Entries from June 2012

A First Attempt at a Solder Fume Extractor

I believe strongly in publishing negative results, so I've written an account of an old project (December 2006), in which I tried and failed to build a solder fume extracting and filtering machine and learned some useful lessons along the way.

My New Résumé, and How to Build It in LaTeX with SCons

I recently rewrote my professional résumé. In accordance with received wisdom I was always careful to limit the story of my working life to a single page, but I've heard too much lately about how this restriction is out-of-date and likely to shortchange an applicant; in my case I had to describe the positions I've held very thinly and leave out some of my minor honors altogether. Some of the layout compromises I was forced to make never sat quite well with me either.

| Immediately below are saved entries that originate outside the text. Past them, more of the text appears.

/-- The space first-moment weight on the space-time grid is SUBADDITIVE. [cite: FriedliVelenik2017, §10.4] -/
theorem spaceMomentWt_add_le (x y : ZMod N × TorusSite 2 L') :
    ∑ i, ((((x + y).2) i).valMinAbs.natAbs : ℝ) ≤ ∑ i, (((x.2) i).valMinAbs.natAbs : ℝ) + ∑ i, (((y.2) i).valMinAbs.natAbs : ℝ) := by
  rw [Prod.snd_add]
  exact sum_natAbs_valMinAbs_add_le x.2 y.2

/-- `1 + |(x+y)~|₁ ≤ (1 + |x̃|₁) + |ỹ|₁` on the space-time grid. [cite: FriedliVelenik2017, §10.4] -/
theorem one_add_spaceMomentWt_add_le (x y : ZMod N × TorusSite 2 L') :
    1 + ∑ i, ((((x + y).2) i).valMinAbs.natAbs : ℝ) ≤ (1 + ∑ i, (((x.2) i).valMinAbs.natAbs : ℝ)) + ∑ i, (((y.2) i).valMinAbs.natAbs : ℝ) := by
  have h := spaceMomentWt_add_le x y
  linarith

/-- **FIRST SPACE MOMENT OF A CONVOLUTION ON THE SPACE-TIME GRID (Leibniz form)**: `Σ_x |x̃|₁‖(F∗H)(x)‖ ≤ M₁(F)ℓ¹(H) + ℓ¹(F)M₁(H)`.
[cite: BenfattoGiulianiMastropietro2006, §3 (3.3)] -/
theorem firstSpaceMoment_conv_le [NeZero N] [NeZero L'] (F H : ZMod N × TorusSite 2 L' → ℂ) :
    ∑ x, (∑ i, (((x.2) i).valMinAbs.natAbs : ℝ)) * ‖∑ y, F y * H (x - y)‖ ≤
      (∑ x, (∑ i, (((x.2) i).valMinAbs.natAbs : ℝ)) * ‖F x‖) * (∑ x, ‖H x‖) +
        (∑ x, ‖F x‖) * (∑ x, (∑ i, (((x.2) i).valMinAbs.natAbs : ℝ)) * ‖H x‖) :=
  AddCommGroup.sum_mul_norm_conv_le_of_subadditive (G := ZMod N × TorusSite 2 L')
    (w := fun x => ∑ i, (((x.2) i).valMinAbs.natAbs : ℝ)) spaceMomentWt_nonneg spaceMomentWt_add_le F H

/-- **`(1 + |x̃|₁)`-SPACE MOMENT OF A CONVOLUTION ON THE SPACE-TIME GRID (Leibniz form)**:
`Σ_x (1+|x̃|₁)‖(F∗H)(x)‖ ≤ (Σ(1+|x̃|₁)‖F‖)·ℓ¹(H) + ℓ¹(F)·M₁(H)`. [cite: BenfattoGiulianiMastropietro2006, §3 (3.3)] -/
theorem oneAddSpaceMoment_conv_le [NeZero N] [NeZero L'] (F H : ZMod N × TorusSite 2 L' → ℂ) :
    ∑ x, (1 + ∑ i, (((x.2) i).valMinAbs.natAbs : ℝ)) * ‖∑ y, F y * H (x - y)‖ ≤
      (∑ x, (1 + ∑ i, (((x.2) i).valMinAbs.natAbs : ℝ)) * ‖F x‖) * (∑ x, ‖H x‖) +
        (∑ x, ‖F x‖) * (∑ x, (∑ i, (((x.2) i).valMinAbs.natAbs : ℝ)) * ‖H x‖) :=
  AddCommGroup.sum_mul_norm_conv_le_of_le_add (G := ZMod N × TorusSite 2 L')
    (w := fun x => 1 + ∑ i, (((x.2) i).valMinAbs.natAbs : ℝ)) (u := fun x => 1 + ∑ i, (((x.2) i).valMinAbs.natAbs : ℝ))
    (v := fun x => ∑ i, (((x.2) i).valMinAbs.natAbs : ℝ))
    (fun x => by have := spaceMomentWt_nonneg x; positivity) one_add_spaceMomentWt_add_le F H

end SpaceTime

end Literature.Probability.LatticeModels

end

Since I was going to radically change it anyway, I took the opportunity to implement my new two-page résumé in LaTeX instead of InDesign, partially for geek-cred but also to make it more maintainable: for instance, the plain-text source file works well with revision control tools and now resides in a git respository.

Building my résumé from source also solves an irritating little problem I had with my InDesign workflow: the need to maintain two otherwise-identical *.indd files, one with my personal phone number and email address for sending to recruiters, and one without them for publishing on the Internet. If I changed anything in one, I had to make the same changes in the other, and then make sure to export both to PDF. With LaTeX I can pass command-line arguments to conditional statements to make this easy. For even more geek-cred, I can automate all this using SCons and provide myself with “public” and “private” build targets for the two versions of the document.

DIY Paracord Bootlaces

Six years ago I walked into an Army-Navy surplus store and bought a pair of Hi-Tec hiking boots for something like 30 dollars. They're sturdy and very comfortable, have given me good service in all sorts of places and conditions, and are likely to keep doing so for years to come. The laces, however, were beginning to show their age and experience; the anglets had come off and the inner core of the laces had retreated into the outer sheath. I had an opportunity, therefore, to replace them with a much stronger and more useful type of bootlace: mil-spec 550 parachute cord.

Black never goes out of style

This fits into the trend of survival experts and EDC enthusiasts carrying miles of paracord on their persons at all times, usually by tightly weaving it into something like a watch band or key chain. I'm impressed by their techniques but I'm far from being a serious student of wilderness survival—I only sniff around the edges of that community—but I enjoy hiking now and again and I'm very much a fan of preparedness and capability in all aspects of life.